In lieu of an abstract, here is a brief excerpt of the content:

Reviewed by:
  • Raisonner sur les blés: essais sur les Lumières économiques by Steven L. Kaplan
  • P. M. Jones
Raisonner sur les blés: essais sur les Lumières économiques. By Steven L. Kaplan (Paris, Fayard, 2017) 868 pp. 35.00 euros

Historians have long known that the lifting of controls over the sale of grain in France between 1763 and 1770 marked an extraordinary departure for a state with little experience of how to manage freelance economic activity in the food-supply sector. Whether the switch in policy came close to breaking the mould of Bourbon absolutism, as Kaplan maintains, however, is another matter. In this book, Kaplan returns to a subject that he has made his own, urging us to treat the grain-trade debate as the key episode of the Lumières économiques—that is, the preoccupation of writers and the educated public from around the mid-century point with the principles and practices of political economy.

Kaplan dissects the literary jousts that the dismantling of institutional controls and the freeing up of the grain market in 1763/4 occasioned, examining the writings of Ferdinando Galiani, André Morellet, Denis Diderot, the abbé Pierre J.-A. Roubaud, Pierre-Paul Lemercier de La Riviere, Anne-Robert-Jacques Turgot, Guillaume-François Le Trosne, and Jacques Necker. Employing the techniques of textual analysis, Kaplan [End Page 324] carefully situates each contributor to the debate according to his support for, or hostility toward, physiocracy. He then focuses his discussion on the themes that linked these contenders—“property,” “liberty,” “nature,” the “social contract,” the “people,” and so on.

The result is a long book that is sometimes hard-going but satisfying. Kaplan has little in common with the school of intellectual historians who suppose that ideas possess an inner logic. Rather, he offers an extended sociopolitical history of economic knowledge during the critical phase of its gestation during the 1750s and 1760s, scrupulously contextualizing each writer in terms of the grain-trade experiment and the reactions of the wider Republic of Letters. Although the book’s chapters are supposed to be free-standing enquiries, such is not necessarily the case.
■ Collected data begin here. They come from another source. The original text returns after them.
/-!
# In a Milnor box the unstable set of the critical point is the plane `x⃗ = 0`
# (Milnor 1965, Def. 3.1 (2), proof of Thm. 3.12: "a straight line segment tending to the origin")

Topic `Literature/Topology/FourManifolds`; a brick for the fact seat
`provefact-Literature.Topology.FourManifolds.Cobordism.Milnor1965_exists_isolatedPair_middle`
(one-slide step of the Basis Theorem 7.6 on a slab).  In the coordinates `(x⃗, y⃗)` of Def. 3.1
(2) about a critical point `q` (`f = f(q) - |x⃗|² + |y⃗|²`, `ξ = (-x⃗, y⃗)`; the tree's
`Literature.Topology.FourManifolds.MilnorBox`), Milnor reads the right-hand disc near `q` as the
`y⃗`-plane (Def. 3.9, proof of Thm. 3.12, PDF pp. 16–18); the proof of Thm. 7.6 (PDF p. 50)
uses it to count `D_R(p_j) · D_L(p_i) = δᵢⱼ` near the critical points.  The tree knows that a
point of the box with `|x⃗|² = 0` comes from `q` (`MilnorBox.tendsto_atBot_of_sqSumLT_eq_zero_of_mem_box`)
and that an orbit coming from `q` passes through the box with `|x⃗|² = 0` at SOME time
(`MilnorBox.exists_mem_box_sqSumLT_eq_zero_of_tendsto_atBot`).  This file proves the missing
converse at the GIVEN point, for flows along which `f` does not decrease (gradient-like flows):

* **`MilnorBox.sqSumLT_eq_zero_of_tendsto_atBot`** — a point `y` of the box whose orbit comes
  from `q` has `|x⃗|²(y) = 0`.  (If the orbit was in the plane `x⃗ = 0` at an earlier time, it
  stays there while in the box, `forall_mem_box_of_sqSumGE_eq_zero`/`exists_exit` with the
  conservation of `|x⃗|² |y⃗|²`; a later return to the box is impossible because the orbit leaves
  through the face `|y⃗|² = 4ε²` at the value `f(q) + 4ε²`, above every value taken in the box.)
* `MilnorBox.box_inter_setOf_tendsto_atBot_eq` — hence `box ∩ W^u(q) = box ∩ {x⃗ = 0}` (with the
  unstable set of the flow written as the set of points whose orbit tends to `q` at `-∞`);
* `MilnorBox.exists_backward_exit`, `MilnorBox.sqSumGE_eq_zero_of_tendsto_atTop`,
  `MilnorBox.box_inter_setOf_tendsto_atTop_eq` — the mirror images: a point with `|x⃗|² > 0`
  entered through the face `|x⃗|² = ε²`, and `box ∩ W^s(q) = box ∩ {y⃗ = 0}` (the left-hand disc
  near `q` is the `x⃗`-plane).

Everything is proved; no definitions, no named facts.

## References

* J. Milnor, *Lectures on the h-cobordism theorem*, notes by L. Siebenmann and J. Sondow,
  Princeton Mathematical Notes (1965), Def. 3.1 (PDF pp. 11–12), Def. 3.9 (PDF p. 16), proof of
  Thm. 3.12 (PDF p. 18), proof of Thm. 7.6 (PDF p. 50).  Held:
  `lit read book:milnornd-lectures-h-cobordism-theorem`. [MilnorHCobordism1965]
-/

open scoped Manifold ContDiff Topology
open Set Function Filter Metric
import Summits.ValiantsHypothesis.ValiantsHypothesis.Theorems.LacunarySymmetroidMatrixDescartesCensusChamber2153
import Summits.ValiantsHypothesis.ValiantsHypothesis.Theorems.LacunarySymmetroidMatrixDescartesCensusChamberSymmetry

/-!
# `MatrixDescartes` census — chamber 2587: complete door-A row as the MIRROR of chamber 2153

HONEST FRAMING.  Object-search cell `pub-symmetroid`, door-A target `DoorA26 := PosRootLawAt 2 6 19`
(stmt-ValiantsHypothesis-19979; OPEN, typed, never asserted), crux `Theses.LacunarySymmetroid.MatrixDescartes`
(stmt-ValiantsHypothesis-18050).  Chamber 2587 of theory g6's table (smallest member `(0,2,6,13,25,28)`; words `DDIDDD` / `IIDIII`)
is the MIRROR of chamber 2153 (`d ↦ d₅ − d_{5−i}`, pair-sum order reversed and letters relabelled `i ↦ 5 − i`): the landed complete row
`Census.doorA26_on_chamber2153` transfers by `Census.chamberRow_mirror` (`x ↦ 1/x`, tree file …CensusChamberSymmetry) — no second certificate.
Nothing here bears on `V = 19`, on other chambers, on `DoorA26` as a whole (OPEN), on the crux, or on `VP ≠ VNP`.

[folklore] Bookkeeping (generated by the seat's `gen_mirror.py`); elementary.
-/

-- `Summit.ValiantsHypothesis.ValiantsHypothesis.…` repeats a component by the D-0017 layout
-- (single-conjunct summit), which the `dupNamespace` linter flags; the name is mandated.
set_option linter.dupNamespace false

namespace Summit.ValiantsHypothesis.ValiantsHypothesis.Theorems.LacunarySymmetroidMatrixDescartes.Census

/-- **DOOR-A ROW ON THE WHOLE CHAMBER 2587** (mirror of chamber 2153): every exponent vector whose pair sums are ordered as in chamber 2587
(smallest member `(0,2,6,13,25,28)`) satisfies `ζ(2,6; d) ≤ 19`. [folklore] -/
theorem doorA26_on_chamber2587 (d : Fin 6 → ℕ)
    (hd : StrictMono ((fun p : Fin 6 × Fin 6 => d p.1 + d p.2) ∘
      ![(0, 0), (0, 1), (1, 1), (0, 2), (1, 2), (2, 2), (0, 3), (1, 3), (2, 3), (0, 4), (3, 3),
        (1, 4), (0, 5), (1, 5), (2, 4), (2, 5), (3, 4), (3, 5), (4, 4), (4, 5), (5, 5)])) :
    PosRootLawOn 2 6 19 d := by
  have hσ : (fun t : Fin 21 => (((![(0, 0), (0, 1), (1, 1), (0, 2), (1, 2), (0, 3), (1, 3), (0, 4), (0, 5), (1, 4), (2, 2),
        (1, 5), (2, 3), (2, 4), (2, 5), (3, 3), (3, 4), (3, 5), (4, 4), (4, 5), (5, 5)] : Fin 21 → Fin 6 × Fin 6) (Fin.rev t)).2.rev,
      ((![(0, 0), (0, 1), (1, 1), (0, 2), (1, 2), (0, 3), (1, 3), (0, 4), (0, 5), (1, 4), (2, 2),
        (1, 5), (2, 3), (2, 4), (2, 5), (3, 3), (3, 4), (3, 5), (4, 4), (4, 5), (5, 5)] : Fin 21 → Fin 6 × Fin 6) (Fin.rev t)).1.rev)) =
      (![(0, 0), (0, 1), (1, 1), (0, 2), (1, 2), (2, 2), (0, 3), (1, 3), (2, 3), (0, 4), (3, 3),
        (1, 4), (0, 5), (1, 5), (2, 4), (2, 5), (3, 4), (3, 5), (4, 4), (4, 5), (5, 5)] : Fin 21 → Fin 6 × Fin 6) := by
    funext t; fin_cases t <;> rfl
  refine chamberRow_mirror _ (fun d' hd' => doorA26_on_chamber2153 d' hd') d ?_
  rw [hσ]; exact hd

/-- Non-vacuity: the smallest member of chamber 2587. [folklore] -/
example : PosRootLawOn 2 6 19 (![0, 2, 6, 13, 25, 28] : Fin 6 → ℕ) :=
  doorA26_on_chamber2587 _ (Fin.strictMono_iff_lt_succ.2 (by decide))

end Summit.ValiantsHypothesis.ValiantsHypothesis.Theorems.LacunarySymmetroidMatrixDescartes.Census
import Literature.IUT.LogVolume.PilotDataBaseChange
import Literature.IUT.HodgeTheaters.InitialThetaDataQParamRootValuationProofs
import Literature.NumberTheory.EllipticCurves.MultiplicativeReductionJValuationProofs
import HarnessLib

/-!
# [IUTchI] Ex. 3.2 (iv) for Dupuy–Hilado pilot data OVER `K`: `2l ∣ ord_w(q_w)` at every prime of `K = F(E_F[l])`
# over `𝕍(F)^bad` — the divisibility that makes REALISING ideles exist, PROVED from the initial Θ-datum

Mochizuki, *Inter-universal Teichmüller theory I*, kurims May-2020 manuscript, Example 3.2 (iv) p. 71: "it follows
from our assumption concerning `2`-torsion [cf. Definition 3.1, (b)], together with the definition of “`K`” [cf.
Definition 3.1, (c)], that `q_v` admits a `2l`-th root in `𝒪^▷_{K_v̲}`"; Dupuy–Hilado, arXiv:2004.13228 §3.3: `P_q :=
Σ_{v∈S} ord_v(q̲_v)[v]`, `q̲_v = q_v^{1/2l}`, with (§3.2) `ord_v(q_v) = −ord_v(j_E)`.

PROOF-ONLY file (no definition, no new `Prop`, no instance; classical; TAKES NO SIDE on [IUTchIII] Cor. 3.12). For
the cell abc-iut's repair R1 of the «genuine-setting» certificates (a `K`-LEVEL Dupuy–Hilado pilot datum
`Y = (K, j_E, S_K, l)` over an initial Θ-datum `D` on `(F, E_F, l)`, abc-iut-C-cert-3; companion of
`PilotDataBaseChange.lean`): the hypothesis `hdiv : ∀ w ∈ S_K, 2l ∣ ord_w(q_w)` of abc-iut-c312-3's
`exists_realising_qIdeles` / `exists_realising_thetaIdeles` is a THEOREM at the `K`-level — NOT a named fact —
because the tree PROVES the valuation half of Ex. 3.2 (iv) from the typed Def. 3.1 (abc-iut-w5-d158's
`InitialThetaData.two_mul_dvd_ordMinimalDiscriminant_baseChange`: `2l ∣ ord_w(Δ_min(E_F ⊗ K))` at EVERY finite place
`w` of `K` over `𝕍(F)^bad`, all hypotheses discharged from Def. 3.1 (b)(c); Silverman *AEC* VII.5.1/VII.6.1, *ATAEC*
V.6.1) and `ord_w(Δ_min(E_K)) = −ord_w(j_E)` at a multiplicative place (Silverman VII.5.1 (b), the tree's
`log_valuation_j_eq_ordMinimalDiscriminant_of_hasMultiplicativeReductionAt`). Results, for
`D : InitialThetaData F K Fbar E l P`, a finite place `w` of `K` over `x ∈ 𝕍(F)^bad`:

* `InitialThetaData.neg_ord_j_baseChange_eq_ordMinimalDiscriminant` — `−ord_w(j_E) = ord_w(Δ_min(E_F ⊗ K))`;
* **`InitialThetaData.two_mul_l_dvd_neg_ord_j`** — `2l ∣ −ord_w(j_E)`;
* the same indexed by `finBelow` (`…_of_finBelow_mem`, the convention of `PilotDataBaseChange.lean`);
* **`PilotData.two_mul_l_dvd_ordq_of_jE_eq`** — for ANY `K`-level pilot datum `Y` with `Y.jE = j_E` (viewed in `K`)
  and `Y.l = l`: `2·Y.l ∣ Y.ordq w` at every `w` over `𝕍(F)^bad`, and **`PilotData.forall_two_mul_l_dvd_ordq`** —
  the `hdiv` binder of `exists_realising_qIdeles` VERBATIM (`∀ w ∈ Y.S, (2 * (Y.l : ℤ)) ∣ Y.ordq w`) as soon as
  `S_K` lies over `𝕍(F)^bad`.

So at the `K`-level the idele side conditions of the Cor. 3.12 certificates are SATISFIABLE (contrast:
`Conditional/AbcOfSGenuineSideVacuity.lean`, over `F` they are not, by Def. 3.1 (c)). Honest scope: the `2l`-th ROOT
itself (unit part) is not claimed — only valuations are read by the log-volume computations.
[cite: Mochizuki2012, IUTchI Ex. 3.2 (iv) p. 71; Def. 3.1 (b)(c) pp. 61–62] [cite: DupuyHilado2025, §3.2–3.3]
[cite: SilvermanAEC2009, VII.5 Prop. 5.1(b)] IUT locators carry [claim: Mochizuki2012, status: disputed] as a
bibliographic status; the mathematics is classical.
-/

noncomputable section

open scoped Classical
open NumberField IsDedekindDomain

universe u

namespace Literature.IUT.HodgeTheaters

namespace InitialThetaData

open WeierstrassCurve Literature.IUT.LogVolume

variable {F : Type u} {K : Type u} {Fbar : Type u} [Field F] [NumberField F] [Field K] [NumberField K]
  [Algebra F K] [Field Fbar] [Algebra F Fbar] [Algebra K Fbar] {E : WeierstrassCurve F} [E.IsElliptic]
  {l : ℕ} {P : BadPlacePredicates K}

/-- **`−ord_w(j_E) = ord_w(Δ_min(E_F ⊗ K))`** at a finite place `w` of `K` over `x ∈ 𝕍(F)^bad`: `E_F ⊗ K` has
multiplicative reduction at `w` (the tree's `hasMultiplicativeReductionAt_baseChange`, Def. 3.1 (b) read over `K`),
and at a multiplicative place `ord(j) = −ord(Δ_min)` (Silverman *AEC* VII.5.1 (b)); `j(E_F ⊗ K) = j_E`.
[cite: SilvermanAEC2009, VII.5 Prop. 5.1(b)] [cite: Mochizuki2012, IUTchI Def. 3.1 (b) p. 61] -/
theorem neg_ord_j_baseChange_eq_ordMinimalDiscriminant (D : InitialThetaData F K Fbar E l P)
    {x : FinitePlace F} (hx : x ∈ D.VFbad) (w : HeightOneSpectrum (𝓞 K))
    [w.asIdeal.LiesOver x.maximalIdeal.asIdeal] :
    -ord K w (algebraMap F K E.j) = ((E.baseChange K).ordMinimalDiscriminant w : ℤ) := by
  haveI : (E.baseChange K).IsElliptic := inferInstanceAs (E.map (algebraMap F K)).IsElliptic
  have hmult := D.hasMultiplicativeReductionAt_baseChange hx w
  rw [← (E.baseChange K).log_valuation_j_eq_ordMinimalDiscriminant_of_hasMultiplicativeReductionAt w hmult,
    show (E.baseChange K).j = algebraMap F K E.j from E.map_j _]
  unfold ord
  ring

/-- **[IUTchI] Ex. 3.2 (iv) for the `j`-invariant: `2l ∣ −ord_w(j_E)`** at every finite place `w` of `K` over
`x ∈ 𝕍(F)^bad` — Dupuy–Hilado's `ord_w(q_w) := −ord_w(j_E)` is divisible by `2l`, i.e. `ord_w(q̲_w) ∈ ℤ` over `K`.
All hypotheses from the datum (the tree's `two_mul_dvd_ordMinimalDiscriminant_baseChange`).
[cite: Mochizuki2012, IUTchI Ex. 3.2 (iv) p. 71] [cite: DupuyHilado2025, §3.2–3.3] -/
theorem two_mul_l_dvd_neg_ord_j (D : InitialThetaData F K Fbar E l P)
    {x : FinitePlace F} (hx : x ∈ D.VFbad) (w : HeightOneSpectrum (𝓞 K))
    [w.asIdeal.LiesOver x.maximalIdeal.asIdeal] :
    (2 * (l : ℤ)) ∣ -ord K w (algebraMap F K E.j) := by
  rw [D.neg_ord_j_baseChange_eq_ordMinimalDiscriminant hx w]
  exact_mod_cast D.two_mul_dvd_ordMinimalDiscriminant_baseChange hx w

/-- The same indexed by the prime UNDER `w` (`finBelow F K w = w ∩ 𝓞_F`, the convention of
`PilotDataBaseChange.lean`): if the finite place of `F` under `w` lies in `𝕍(F)^bad`, then `2l ∣ −ord_w(j_E)`.
[cite: Mochizuki2012, IUTchI Ex. 3.2 (iv) p. 71] -/
theorem two_mul_l_dvd_neg_ord_j_of_finBelow_mem (D : InitialThetaData F K Fbar E l P)
    (w : HeightOneSpectrum (𝓞 K)) (hw : FinitePlace.mk (finBelow F K w) ∈ D.VFbad) :
    (2 * (l : ℤ)) ∣ -ord K w (algebraMap F K E.j) := by
  haveI : w.asIdeal.LiesOver (FinitePlace.mk (finBelow F K w)).maximalIdeal.asIdeal := by
    rw [FinitePlace.maximalIdeal_mk]
    exact liesOver_finBelow (F := F) (K := K) w
  exact D.two_mul_l_dvd_neg_ord_j hw w

/-- `E_F ⊗ K` has multiplicative reduction at every finite place of `K` whose restriction to `F` lies in `𝕍(F)^bad`
(`finBelow` form of the tree's `hasMultiplicativeReductionAt_baseChange`). [cite: Mochizuki2012, IUTchI Def. 3.1 (b)(e) pp. 61–62] -/
theorem hasMultiplicativeReductionAt_baseChange_of_finBelow_mem (D : InitialThetaData F K Fbar E l P)
    (w : HeightOneSpectrum (𝓞 K)) (hw : FinitePlace.mk (finBelow F K w) ∈ D.VFbad) :
    (E.baseChange K).HasMultiplicativeReductionAt w := by
  haveI : w.asIdeal.LiesOver (FinitePlace.mk (finBelow F K w)).maximalIdeal.asIdeal := by
    rw [FinitePlace.maximalIdeal_mk]
    exact liesOver_finBelow (F := F) (K := K) w
  exact D.hasMultiplicativeReductionAt_baseChange hw w

end InitialThetaData

end Literature.IUT.HodgeTheaters

namespace Literature.IUT.LogVolume

namespace PilotData

open Literature.IUT.HodgeTheaters

variable {F : Type u} {K : Type u} {Fbar : Type u} [Field F] [NumberField F] [Field K] [NumberField K]
  [Algebra F K] [Field Fbar] [Algebra F Fbar] [Algebra K Fbar] {E : WeierstrassCurve F} [E.IsElliptic]
  {l : ℕ} {P : BadPlacePredicates K}

/-- **`2l ∣ ord_w(q_w)` for a `K`-level Dupuy–Hilado pilot datum of an initial Θ-datum**: for ANY pilot data `Y`
over `K` with `j`-invariant `j_E` (viewed in `K`) and auxiliary prime `l`, at every finite place `w` of `K` whose
restriction to `F` lies in `𝕍(F)^bad`, `2·Y.l ∣ Y.ordq w` (`Y.ordq w = −ord_w(j_E)`).
[cite: Mochizuki2012, IUTchI Ex. 3.2 (iv) p. 71] [cite: DupuyHilado2025, §3.3] -/
theorem two_mul_l_dvd_ordq_of_jE_eq (D : InitialThetaData F K Fbar E l P) (Y : PilotData K)
    (hj : Y.jE = algebraMap F K E.j) (hl : Y.l = l)
    {w : HeightOneSpectrum (𝓞 K)} (hw : FinitePlace.mk (finBelow F K w) ∈ D.VFbad) :
    (2 * (Y.l : ℤ)) ∣ Y.ordq w := by
  unfold ordq
  rw [hj, hl]
  exact D.two_mul_l_dvd_neg_ord_j_of_finBelow_mem w hw

/-- **The `hdiv` binder of abc-iut-c312-3's `exists_realising_qIdeles` / `exists_realising_thetaIdeles`, DISCHARGED
at the `K`-level**: if the bad set `S_K` of the `K`-level datum lies over `𝕍(F)^bad` (e.g. `S_K` = all primes of `K`
over `𝕍(F)^bad`), then `∀ w ∈ Y.S, 2·Y.l ∣ Y.ordq w` — so q-ideles and Θ-ideles in the completions `K_w` REALISING
`P_q`, `P_Θ` exist. [cite: Mochizuki2012, IUTchI Ex. 3.2 (iv) p. 71] [cite: DupuyHilado2025, §3.3–3.4] -/
theorem forall_two_mul_l_dvd_ordq (D : InitialThetaData F K Fbar E l P) (Y : PilotData K)
    (hj : Y.jE = algebraMap F K E.j) (hl : Y.l = l)
    (hS : ∀ w ∈ Y.S, FinitePlace.mk (finBelow F K w) ∈ D.VFbad) :
    ∀ w ∈ Y.S, (2 * (Y.l : ℤ)) ∣ Y.ordq w :=
  fun w hw => two_mul_l_dvd_ordq_of_jE_eq D Y hj hl (hS w hw)

end PilotData

end Literature.IUT.LogVolume

end
/-- At the two-class datum: three pins ✓, bridge ✓, `|log(q)| > 0` ✓, residual S ✓, typed Cor. 3.12 ✓ — and INCL ✗. [claim: Mochizuki2012, status: disputed] -/
theorem twoClass_levels :
    PinnedRegions3 (uFull p).toLatticeSituation
        (uWithQDatum p (fun v _ => ({thetaValues p v} : Set ((unitShells p).StarPacket v)) ∪
          (unitShells p).starAut (uFam p (u₀ p) (u₀_isPUnit p).1) v '' {thetaValues p v}) (twoClass_hul p)) (orbitRegion p)
        (fun v _ => ({thetaValues p v} : Set ((unitShells p).StarPacket v)) ∪
          (unitShells p).starAut (uFam p (u₀ p) (u₀_isPUnit p).1) v '' {thetaValues p v}) ∧
      BridgeHyps (uWithQDatum p (fun v _ => ({thetaValues p v} : Set ((unitShells p).StarPacket v)) ∪
          (unitShells p).starAut (uFam p (u₀ p) (u₀_isPUnit p).1) v '' {thetaValues p v}) (twoClass_hul p)) ∧
      (uWithQDatum p (fun v _ => ({thetaValues p v} : Set ((unitShells p).StarPacket v)) ∪
          (unitShells p).starAut (uFam p (u₀ p) (u₀_isPUnit p).1) v '' {thetaValues p v}) (twoClass_hul p)).AbsLogQPos ∧
      PilotKummerIndRelated (uFull p).toLatticeSituation
        (uWithQDatum p (fun v _ => ({thetaValues p v} : Set ((unitShells p).StarPacket v)) ∪
          (unitShells p).starAut (uFam p (u₀ p) (u₀_isPUnit p).1) v '' {thetaValues p v}) (twoClass_hul p)) (orbitRegion p)
        (fun v _ => ({thetaValues p v} : Set ((unitShells p).StarPacket v)) ∪
          (unitShells p).starAut (uFam p (u₀ p) (u₀_isPUnit p).1) v '' {thetaValues p v}) ∧
      (uWithQDatum p (fun v _ => ({thetaValues p v} : Set ((unitShells p).StarPacket v)) ∪
          (unitShells p).starAut (uFam p (u₀ p) (u₀_isPUnit p).1) v '' {thetaValues p v}) (twoClass_hul p)).Statement :=
  ⟨uWithQDatum_pinnedRegions3 p _ _, uWithQDatum_bridgeHyps p _ _,
    (uWithQDatum_absLogQPos_statement_of_generates p _ _ (orbitRegion_twoClass p)).1,
    (uWithQDatum_pilotKummerIndRelated_iff p _ _).2 (orbitRegion_twoClass p),
    (uWithQDatum_absLogQPos_statement_of_generates p _ _ (orbitRegion_twoClass p)).2.1⟩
The first five chapters are geared to Galiani’s provocative polemic Dialogues sur le commerce des bleds, which was written in 1769 and published the following year, just as several inadequate harvests culminated to undermine the political credibility of the économistes. Chapters six and seven about Turgot, by contrast, are more forensic in approach and subject matter (as is the final essay about Necker). However, all the chapters display Kaplan’s unrivaled grasp of the institutional and political implications of the grain liberalization policy, as well as his command of the ideological debate. Turgot, particularly, emerges from historiographical neglect. Kaplan portrays him as an anguished figure trying to reconcile libertarian sympathies with the needs of a population of bread consumers on the brink of starvation in the Limousin region, where he was the central government’s chief enforcement officer.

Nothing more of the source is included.